WORK TASK:
Repeat exactly, and only, the lines below starting at the line that contains "theorem core_and_summable_of_reindexedBudget (h" and ending at the line that contains "open Summit.QuantumFields.BalabanUV.T4Continuum.PlacementBatch", inclusive of both.
*** DATA LISTING ***
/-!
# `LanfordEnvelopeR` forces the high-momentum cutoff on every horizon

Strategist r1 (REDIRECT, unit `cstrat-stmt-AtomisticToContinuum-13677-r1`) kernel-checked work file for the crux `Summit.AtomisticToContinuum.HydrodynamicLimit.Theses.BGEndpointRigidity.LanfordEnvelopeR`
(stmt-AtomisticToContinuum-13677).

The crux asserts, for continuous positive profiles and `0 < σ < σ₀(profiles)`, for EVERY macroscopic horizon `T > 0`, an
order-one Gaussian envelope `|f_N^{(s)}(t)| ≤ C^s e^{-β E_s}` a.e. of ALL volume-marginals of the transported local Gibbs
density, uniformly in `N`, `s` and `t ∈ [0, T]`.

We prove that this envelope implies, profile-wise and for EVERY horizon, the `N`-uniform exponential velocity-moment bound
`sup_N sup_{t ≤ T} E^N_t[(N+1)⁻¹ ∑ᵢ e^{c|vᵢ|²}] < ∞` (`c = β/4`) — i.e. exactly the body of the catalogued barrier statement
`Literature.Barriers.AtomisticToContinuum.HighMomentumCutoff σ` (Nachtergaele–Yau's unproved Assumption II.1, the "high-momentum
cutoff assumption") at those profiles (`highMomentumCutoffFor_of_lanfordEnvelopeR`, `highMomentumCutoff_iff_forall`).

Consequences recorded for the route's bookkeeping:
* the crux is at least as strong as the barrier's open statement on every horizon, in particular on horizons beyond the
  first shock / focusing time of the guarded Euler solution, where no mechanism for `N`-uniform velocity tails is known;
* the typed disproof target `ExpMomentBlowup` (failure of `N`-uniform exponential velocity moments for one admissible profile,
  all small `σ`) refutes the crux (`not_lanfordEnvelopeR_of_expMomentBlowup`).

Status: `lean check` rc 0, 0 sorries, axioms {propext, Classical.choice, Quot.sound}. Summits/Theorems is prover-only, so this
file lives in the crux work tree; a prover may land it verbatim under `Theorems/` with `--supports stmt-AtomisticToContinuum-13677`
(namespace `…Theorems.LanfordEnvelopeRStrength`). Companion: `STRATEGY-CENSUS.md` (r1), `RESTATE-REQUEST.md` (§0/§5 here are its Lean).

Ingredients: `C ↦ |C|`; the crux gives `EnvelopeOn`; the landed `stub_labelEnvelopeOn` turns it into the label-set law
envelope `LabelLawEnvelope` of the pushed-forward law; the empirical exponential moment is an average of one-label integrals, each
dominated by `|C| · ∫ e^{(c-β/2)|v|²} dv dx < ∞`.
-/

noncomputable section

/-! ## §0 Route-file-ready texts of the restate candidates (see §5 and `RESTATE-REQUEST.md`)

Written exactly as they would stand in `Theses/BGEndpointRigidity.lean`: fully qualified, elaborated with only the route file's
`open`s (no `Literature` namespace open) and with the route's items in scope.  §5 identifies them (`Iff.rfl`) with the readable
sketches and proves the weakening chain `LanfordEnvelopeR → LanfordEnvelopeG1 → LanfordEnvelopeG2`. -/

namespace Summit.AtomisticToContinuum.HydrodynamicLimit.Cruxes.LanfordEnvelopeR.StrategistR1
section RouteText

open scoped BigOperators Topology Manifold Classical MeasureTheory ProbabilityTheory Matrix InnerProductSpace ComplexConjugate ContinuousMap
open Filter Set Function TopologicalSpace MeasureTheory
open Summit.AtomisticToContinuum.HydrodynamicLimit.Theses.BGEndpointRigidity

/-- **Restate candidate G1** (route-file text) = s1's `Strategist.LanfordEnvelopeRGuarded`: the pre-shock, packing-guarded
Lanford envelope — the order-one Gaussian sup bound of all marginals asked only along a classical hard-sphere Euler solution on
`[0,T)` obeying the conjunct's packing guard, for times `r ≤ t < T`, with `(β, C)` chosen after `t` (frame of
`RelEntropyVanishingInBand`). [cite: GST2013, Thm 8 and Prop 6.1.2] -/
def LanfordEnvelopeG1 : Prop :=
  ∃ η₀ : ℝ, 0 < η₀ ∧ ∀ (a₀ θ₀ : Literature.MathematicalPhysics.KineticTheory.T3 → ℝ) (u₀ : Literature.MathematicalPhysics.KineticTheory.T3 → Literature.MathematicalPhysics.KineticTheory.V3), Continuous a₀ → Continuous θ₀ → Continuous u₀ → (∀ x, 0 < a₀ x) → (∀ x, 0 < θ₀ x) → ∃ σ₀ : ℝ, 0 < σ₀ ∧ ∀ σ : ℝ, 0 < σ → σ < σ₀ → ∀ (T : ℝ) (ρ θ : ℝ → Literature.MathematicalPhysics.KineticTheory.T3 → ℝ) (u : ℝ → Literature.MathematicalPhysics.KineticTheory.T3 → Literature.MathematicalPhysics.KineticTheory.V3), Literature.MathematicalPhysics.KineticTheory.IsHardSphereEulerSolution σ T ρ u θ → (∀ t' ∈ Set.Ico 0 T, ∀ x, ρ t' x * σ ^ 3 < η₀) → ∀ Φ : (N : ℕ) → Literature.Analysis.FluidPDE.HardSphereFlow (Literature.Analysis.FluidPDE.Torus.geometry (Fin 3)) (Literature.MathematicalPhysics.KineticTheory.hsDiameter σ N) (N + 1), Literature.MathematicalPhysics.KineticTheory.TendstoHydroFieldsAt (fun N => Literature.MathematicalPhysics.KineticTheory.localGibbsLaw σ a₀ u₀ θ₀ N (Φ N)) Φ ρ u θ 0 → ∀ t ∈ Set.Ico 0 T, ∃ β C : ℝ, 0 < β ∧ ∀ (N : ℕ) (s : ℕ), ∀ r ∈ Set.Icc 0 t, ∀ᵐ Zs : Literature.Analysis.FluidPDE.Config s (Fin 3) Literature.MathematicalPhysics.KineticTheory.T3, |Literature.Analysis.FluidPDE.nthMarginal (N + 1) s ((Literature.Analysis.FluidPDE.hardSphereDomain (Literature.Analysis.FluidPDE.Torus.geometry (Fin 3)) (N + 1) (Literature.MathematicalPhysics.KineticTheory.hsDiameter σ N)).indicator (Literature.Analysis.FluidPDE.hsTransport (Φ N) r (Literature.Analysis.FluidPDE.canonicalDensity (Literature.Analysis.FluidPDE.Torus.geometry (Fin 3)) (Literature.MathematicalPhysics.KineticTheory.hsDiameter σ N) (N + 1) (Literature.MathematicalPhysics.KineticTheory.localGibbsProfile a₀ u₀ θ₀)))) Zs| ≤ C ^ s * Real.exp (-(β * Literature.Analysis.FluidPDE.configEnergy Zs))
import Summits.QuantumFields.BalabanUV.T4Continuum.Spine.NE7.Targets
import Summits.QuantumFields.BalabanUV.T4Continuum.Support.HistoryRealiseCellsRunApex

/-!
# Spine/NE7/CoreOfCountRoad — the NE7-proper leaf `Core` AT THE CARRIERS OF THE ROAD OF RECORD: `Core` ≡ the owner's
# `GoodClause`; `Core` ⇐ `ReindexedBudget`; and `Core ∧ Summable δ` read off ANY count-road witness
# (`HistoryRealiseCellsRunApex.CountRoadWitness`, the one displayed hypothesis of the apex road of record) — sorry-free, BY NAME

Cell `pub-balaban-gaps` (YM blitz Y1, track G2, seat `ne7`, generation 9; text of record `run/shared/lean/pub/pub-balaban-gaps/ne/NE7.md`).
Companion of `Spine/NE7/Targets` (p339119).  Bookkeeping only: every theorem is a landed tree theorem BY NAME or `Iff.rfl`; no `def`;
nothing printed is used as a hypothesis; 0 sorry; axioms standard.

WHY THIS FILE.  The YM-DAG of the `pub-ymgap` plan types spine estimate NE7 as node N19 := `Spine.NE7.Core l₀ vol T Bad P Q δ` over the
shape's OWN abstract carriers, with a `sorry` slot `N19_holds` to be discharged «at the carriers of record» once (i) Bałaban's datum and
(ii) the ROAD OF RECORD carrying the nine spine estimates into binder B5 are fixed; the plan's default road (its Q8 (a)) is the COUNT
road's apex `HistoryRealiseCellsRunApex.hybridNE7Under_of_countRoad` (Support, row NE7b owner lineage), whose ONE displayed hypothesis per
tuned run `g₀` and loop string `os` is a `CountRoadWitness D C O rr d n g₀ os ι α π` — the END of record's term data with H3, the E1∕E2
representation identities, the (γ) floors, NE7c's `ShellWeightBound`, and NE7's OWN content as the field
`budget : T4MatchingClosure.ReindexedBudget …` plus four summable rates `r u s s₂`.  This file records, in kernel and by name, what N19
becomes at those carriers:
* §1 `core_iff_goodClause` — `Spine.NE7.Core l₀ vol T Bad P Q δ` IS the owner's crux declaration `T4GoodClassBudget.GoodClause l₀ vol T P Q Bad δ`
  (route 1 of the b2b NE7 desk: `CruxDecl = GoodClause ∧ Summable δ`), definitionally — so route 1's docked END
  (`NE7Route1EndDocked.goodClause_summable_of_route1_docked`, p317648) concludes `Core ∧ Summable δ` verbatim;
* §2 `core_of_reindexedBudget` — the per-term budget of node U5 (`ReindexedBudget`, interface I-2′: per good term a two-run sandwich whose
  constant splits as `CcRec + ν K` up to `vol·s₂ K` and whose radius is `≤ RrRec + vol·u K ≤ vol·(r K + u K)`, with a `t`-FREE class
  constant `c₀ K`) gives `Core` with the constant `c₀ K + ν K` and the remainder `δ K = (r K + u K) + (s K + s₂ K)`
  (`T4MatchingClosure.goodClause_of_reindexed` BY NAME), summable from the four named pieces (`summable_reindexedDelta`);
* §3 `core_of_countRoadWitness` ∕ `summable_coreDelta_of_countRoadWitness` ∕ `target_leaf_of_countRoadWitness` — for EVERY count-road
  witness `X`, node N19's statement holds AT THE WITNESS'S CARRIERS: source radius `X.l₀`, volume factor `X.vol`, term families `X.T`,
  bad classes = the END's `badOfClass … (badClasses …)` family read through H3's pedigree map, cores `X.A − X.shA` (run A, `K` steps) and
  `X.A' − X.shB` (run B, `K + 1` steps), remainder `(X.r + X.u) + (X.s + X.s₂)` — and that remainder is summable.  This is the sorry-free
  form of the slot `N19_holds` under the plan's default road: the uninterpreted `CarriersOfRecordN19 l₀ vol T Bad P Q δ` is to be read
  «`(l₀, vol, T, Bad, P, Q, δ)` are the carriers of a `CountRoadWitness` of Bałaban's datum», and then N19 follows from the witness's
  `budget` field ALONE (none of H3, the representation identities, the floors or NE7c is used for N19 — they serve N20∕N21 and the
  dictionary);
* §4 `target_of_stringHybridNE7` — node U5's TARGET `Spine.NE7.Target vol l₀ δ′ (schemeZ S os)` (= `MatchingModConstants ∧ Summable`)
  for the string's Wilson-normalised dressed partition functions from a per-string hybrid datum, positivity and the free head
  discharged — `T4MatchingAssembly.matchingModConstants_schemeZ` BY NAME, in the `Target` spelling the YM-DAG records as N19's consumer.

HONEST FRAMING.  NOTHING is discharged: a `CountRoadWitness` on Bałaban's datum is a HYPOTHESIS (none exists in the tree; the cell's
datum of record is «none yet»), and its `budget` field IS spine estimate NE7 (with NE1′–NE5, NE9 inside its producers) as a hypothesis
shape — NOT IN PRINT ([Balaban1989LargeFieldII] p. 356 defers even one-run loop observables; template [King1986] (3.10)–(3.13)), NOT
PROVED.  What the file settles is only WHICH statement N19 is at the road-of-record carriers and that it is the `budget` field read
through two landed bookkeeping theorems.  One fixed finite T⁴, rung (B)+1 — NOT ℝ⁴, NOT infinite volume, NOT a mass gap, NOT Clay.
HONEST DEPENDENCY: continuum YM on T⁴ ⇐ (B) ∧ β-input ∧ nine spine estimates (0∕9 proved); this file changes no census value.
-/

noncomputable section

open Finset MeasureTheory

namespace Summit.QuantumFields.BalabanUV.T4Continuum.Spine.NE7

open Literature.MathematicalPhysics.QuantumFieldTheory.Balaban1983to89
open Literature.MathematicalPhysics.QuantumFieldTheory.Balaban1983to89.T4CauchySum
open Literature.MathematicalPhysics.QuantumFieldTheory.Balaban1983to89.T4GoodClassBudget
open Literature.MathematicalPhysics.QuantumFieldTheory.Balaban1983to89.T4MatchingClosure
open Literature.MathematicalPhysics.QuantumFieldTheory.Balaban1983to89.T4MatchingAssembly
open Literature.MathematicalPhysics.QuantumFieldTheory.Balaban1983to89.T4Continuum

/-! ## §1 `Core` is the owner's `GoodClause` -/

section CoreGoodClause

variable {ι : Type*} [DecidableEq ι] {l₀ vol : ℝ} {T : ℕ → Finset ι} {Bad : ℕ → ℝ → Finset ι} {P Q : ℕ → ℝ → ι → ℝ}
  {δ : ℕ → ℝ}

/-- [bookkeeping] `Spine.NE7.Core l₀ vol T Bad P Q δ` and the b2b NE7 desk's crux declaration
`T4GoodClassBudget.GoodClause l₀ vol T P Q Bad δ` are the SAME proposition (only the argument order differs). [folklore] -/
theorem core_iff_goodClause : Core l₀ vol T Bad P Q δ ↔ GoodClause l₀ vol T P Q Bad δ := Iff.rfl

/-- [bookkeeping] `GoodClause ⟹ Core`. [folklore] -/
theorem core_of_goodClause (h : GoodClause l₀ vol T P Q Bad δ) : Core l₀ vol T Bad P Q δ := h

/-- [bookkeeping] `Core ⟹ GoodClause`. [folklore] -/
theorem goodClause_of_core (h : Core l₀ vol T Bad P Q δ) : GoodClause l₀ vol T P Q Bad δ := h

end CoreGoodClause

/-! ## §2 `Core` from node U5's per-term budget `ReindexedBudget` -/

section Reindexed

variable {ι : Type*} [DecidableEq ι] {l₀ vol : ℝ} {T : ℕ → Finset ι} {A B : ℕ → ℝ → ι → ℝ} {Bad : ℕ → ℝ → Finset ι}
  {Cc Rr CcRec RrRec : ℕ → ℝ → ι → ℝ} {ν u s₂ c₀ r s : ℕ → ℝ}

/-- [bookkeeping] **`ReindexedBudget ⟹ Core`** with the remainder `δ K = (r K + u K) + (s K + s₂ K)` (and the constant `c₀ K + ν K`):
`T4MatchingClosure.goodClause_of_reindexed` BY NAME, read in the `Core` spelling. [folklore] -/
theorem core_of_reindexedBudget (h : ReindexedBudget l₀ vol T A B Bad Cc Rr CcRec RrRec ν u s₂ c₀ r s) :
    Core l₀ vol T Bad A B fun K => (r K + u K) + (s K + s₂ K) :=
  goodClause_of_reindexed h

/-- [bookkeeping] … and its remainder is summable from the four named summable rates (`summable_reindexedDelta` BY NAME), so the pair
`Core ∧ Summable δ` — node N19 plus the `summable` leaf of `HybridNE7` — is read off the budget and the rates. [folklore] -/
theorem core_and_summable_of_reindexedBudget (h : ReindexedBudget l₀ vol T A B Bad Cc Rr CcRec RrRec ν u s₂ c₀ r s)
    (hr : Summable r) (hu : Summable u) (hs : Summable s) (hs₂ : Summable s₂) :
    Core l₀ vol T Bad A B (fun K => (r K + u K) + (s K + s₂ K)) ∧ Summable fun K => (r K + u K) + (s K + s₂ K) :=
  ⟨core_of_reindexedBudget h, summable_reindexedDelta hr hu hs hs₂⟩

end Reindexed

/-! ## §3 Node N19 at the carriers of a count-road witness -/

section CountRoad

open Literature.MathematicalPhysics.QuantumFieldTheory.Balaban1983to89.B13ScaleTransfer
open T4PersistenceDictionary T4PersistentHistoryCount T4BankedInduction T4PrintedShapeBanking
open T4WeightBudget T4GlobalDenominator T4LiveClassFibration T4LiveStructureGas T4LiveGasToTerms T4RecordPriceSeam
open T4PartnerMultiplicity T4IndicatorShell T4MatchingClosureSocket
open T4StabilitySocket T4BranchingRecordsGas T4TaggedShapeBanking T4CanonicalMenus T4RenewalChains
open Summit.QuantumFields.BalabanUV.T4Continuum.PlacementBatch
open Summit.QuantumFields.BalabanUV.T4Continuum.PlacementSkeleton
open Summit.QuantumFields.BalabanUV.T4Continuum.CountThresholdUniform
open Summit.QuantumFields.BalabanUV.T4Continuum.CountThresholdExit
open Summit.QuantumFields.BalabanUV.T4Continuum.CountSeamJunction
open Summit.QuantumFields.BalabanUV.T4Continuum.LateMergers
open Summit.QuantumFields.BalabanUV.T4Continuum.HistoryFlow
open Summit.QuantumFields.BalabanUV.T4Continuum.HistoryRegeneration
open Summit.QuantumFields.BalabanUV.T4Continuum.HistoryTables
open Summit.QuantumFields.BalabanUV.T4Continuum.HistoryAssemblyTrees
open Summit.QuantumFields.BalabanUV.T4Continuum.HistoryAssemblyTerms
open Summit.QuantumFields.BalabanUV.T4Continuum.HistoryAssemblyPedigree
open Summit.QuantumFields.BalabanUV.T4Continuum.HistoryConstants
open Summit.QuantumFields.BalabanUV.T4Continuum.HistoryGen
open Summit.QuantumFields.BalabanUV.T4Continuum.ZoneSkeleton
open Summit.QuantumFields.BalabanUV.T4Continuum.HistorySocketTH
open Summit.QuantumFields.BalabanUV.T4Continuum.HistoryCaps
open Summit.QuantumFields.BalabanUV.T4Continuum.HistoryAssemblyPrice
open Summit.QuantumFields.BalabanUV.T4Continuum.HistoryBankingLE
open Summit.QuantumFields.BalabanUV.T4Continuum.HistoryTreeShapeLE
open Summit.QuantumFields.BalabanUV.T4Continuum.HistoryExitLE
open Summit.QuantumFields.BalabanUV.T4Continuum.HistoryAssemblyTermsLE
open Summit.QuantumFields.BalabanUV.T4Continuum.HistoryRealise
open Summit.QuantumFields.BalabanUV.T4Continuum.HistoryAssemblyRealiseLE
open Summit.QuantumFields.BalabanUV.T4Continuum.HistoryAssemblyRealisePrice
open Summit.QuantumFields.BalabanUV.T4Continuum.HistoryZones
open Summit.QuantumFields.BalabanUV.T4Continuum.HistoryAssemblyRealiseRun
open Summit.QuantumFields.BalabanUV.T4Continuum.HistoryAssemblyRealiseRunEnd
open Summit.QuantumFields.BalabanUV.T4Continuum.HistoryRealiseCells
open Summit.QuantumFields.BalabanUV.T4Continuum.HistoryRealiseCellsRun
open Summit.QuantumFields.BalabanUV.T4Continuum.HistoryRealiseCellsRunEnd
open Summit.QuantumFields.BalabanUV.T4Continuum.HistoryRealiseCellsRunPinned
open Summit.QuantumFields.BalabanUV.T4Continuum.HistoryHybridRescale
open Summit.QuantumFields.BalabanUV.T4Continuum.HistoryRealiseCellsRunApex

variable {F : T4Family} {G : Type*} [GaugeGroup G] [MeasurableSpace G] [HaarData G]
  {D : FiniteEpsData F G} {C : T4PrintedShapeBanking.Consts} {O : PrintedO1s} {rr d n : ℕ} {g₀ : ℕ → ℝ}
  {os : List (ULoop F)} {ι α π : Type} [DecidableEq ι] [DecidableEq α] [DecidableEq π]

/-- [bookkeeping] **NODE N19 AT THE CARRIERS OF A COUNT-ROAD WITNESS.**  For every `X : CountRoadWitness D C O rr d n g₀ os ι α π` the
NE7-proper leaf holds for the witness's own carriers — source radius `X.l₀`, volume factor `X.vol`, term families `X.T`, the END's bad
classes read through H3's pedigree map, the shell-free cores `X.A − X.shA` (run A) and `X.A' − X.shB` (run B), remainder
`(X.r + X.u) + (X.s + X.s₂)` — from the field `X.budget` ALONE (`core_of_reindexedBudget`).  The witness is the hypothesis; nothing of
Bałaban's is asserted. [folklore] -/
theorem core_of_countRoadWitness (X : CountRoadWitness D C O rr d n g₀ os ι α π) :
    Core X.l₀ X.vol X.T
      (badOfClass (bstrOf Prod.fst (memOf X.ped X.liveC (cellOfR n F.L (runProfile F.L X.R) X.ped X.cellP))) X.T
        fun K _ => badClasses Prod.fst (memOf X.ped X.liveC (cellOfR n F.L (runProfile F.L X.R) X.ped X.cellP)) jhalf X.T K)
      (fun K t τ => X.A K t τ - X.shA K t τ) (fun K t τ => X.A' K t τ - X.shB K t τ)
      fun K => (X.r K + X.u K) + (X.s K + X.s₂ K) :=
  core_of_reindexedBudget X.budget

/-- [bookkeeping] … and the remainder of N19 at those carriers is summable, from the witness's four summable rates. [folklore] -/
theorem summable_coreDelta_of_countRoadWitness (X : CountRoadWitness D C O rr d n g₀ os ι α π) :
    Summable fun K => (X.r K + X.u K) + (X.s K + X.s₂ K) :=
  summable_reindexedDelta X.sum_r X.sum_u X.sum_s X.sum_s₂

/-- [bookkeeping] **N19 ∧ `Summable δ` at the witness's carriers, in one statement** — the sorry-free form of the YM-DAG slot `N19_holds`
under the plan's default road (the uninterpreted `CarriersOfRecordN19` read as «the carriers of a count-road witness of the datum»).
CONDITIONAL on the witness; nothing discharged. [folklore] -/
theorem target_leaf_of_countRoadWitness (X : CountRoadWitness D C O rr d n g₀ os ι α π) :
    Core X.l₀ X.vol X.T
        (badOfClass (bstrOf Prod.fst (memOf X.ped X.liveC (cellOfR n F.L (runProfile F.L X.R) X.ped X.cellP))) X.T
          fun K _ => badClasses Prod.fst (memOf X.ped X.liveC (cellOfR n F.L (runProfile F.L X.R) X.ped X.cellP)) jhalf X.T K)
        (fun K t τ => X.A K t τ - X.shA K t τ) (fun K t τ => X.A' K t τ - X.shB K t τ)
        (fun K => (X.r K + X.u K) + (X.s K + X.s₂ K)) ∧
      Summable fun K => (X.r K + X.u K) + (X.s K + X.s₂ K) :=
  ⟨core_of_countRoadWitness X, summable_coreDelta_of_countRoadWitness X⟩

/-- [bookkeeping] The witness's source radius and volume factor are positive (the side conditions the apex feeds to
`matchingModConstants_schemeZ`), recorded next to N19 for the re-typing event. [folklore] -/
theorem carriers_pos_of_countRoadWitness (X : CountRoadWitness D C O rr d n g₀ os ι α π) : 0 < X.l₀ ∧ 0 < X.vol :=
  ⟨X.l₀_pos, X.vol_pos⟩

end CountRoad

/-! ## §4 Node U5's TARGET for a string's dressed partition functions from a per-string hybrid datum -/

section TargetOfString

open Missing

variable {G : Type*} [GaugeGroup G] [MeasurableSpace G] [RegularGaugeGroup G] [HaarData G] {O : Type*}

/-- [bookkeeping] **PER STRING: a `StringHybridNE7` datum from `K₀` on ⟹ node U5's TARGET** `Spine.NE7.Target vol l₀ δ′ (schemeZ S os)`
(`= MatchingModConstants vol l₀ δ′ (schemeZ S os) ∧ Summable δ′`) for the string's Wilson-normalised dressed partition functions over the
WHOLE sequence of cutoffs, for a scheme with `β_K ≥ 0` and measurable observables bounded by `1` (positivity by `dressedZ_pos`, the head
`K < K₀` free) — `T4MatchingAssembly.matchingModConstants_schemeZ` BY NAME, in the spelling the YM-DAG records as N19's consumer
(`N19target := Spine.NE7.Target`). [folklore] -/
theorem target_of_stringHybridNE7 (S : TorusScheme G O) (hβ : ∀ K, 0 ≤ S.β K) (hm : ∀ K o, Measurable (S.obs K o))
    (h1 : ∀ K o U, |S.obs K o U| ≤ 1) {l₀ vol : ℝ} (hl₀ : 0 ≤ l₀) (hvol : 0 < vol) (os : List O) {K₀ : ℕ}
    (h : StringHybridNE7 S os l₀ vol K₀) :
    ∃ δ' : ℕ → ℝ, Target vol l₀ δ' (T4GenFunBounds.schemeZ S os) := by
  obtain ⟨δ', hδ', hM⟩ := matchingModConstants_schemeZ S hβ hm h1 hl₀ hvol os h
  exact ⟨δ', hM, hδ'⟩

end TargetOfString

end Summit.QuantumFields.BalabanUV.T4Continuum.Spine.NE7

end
*** End of DATA LISTING ***
OUTPUT OF THE TASK:
theorem core_and_summable_of_reindexedBudget (h : ReindexedBudget l₀ vol T A B Bad Cc Rr CcRec RrRec ν u s₂ c₀ r s)
    (hr : Summable r) (hu : Summable u) (hs : Summable s) (hs₂ : Summable s₂) :
    Core l₀ vol T Bad A B (fun K => (r K + u K) + (s K + s₂ K)) ∧ Summable fun K => (r K + u K) + (s K + s₂ K) :=
  ⟨core_of_reindexedBudget h, summable_reindexedDelta hr hu hs hs₂⟩

end Reindexed

/-! ## §3 Node N19 at the carriers of a count-road witness -/

section CountRoad

open Literature.MathematicalPhysics.QuantumFieldTheory.Balaban1983to89.B13ScaleTransfer
open T4PersistenceDictionary T4PersistentHistoryCount T4BankedInduction T4PrintedShapeBanking
open T4WeightBudget T4GlobalDenominator T4LiveClassFibration T4LiveStructureGas T4LiveGasToTerms T4RecordPriceSeam
open T4PartnerMultiplicity T4IndicatorShell T4MatchingClosureSocket
open T4StabilitySocket T4BranchingRecordsGas T4TaggedShapeBanking T4CanonicalMenus T4RenewalChains
open Summit.QuantumFields.BalabanUV.T4Continuum.PlacementBatch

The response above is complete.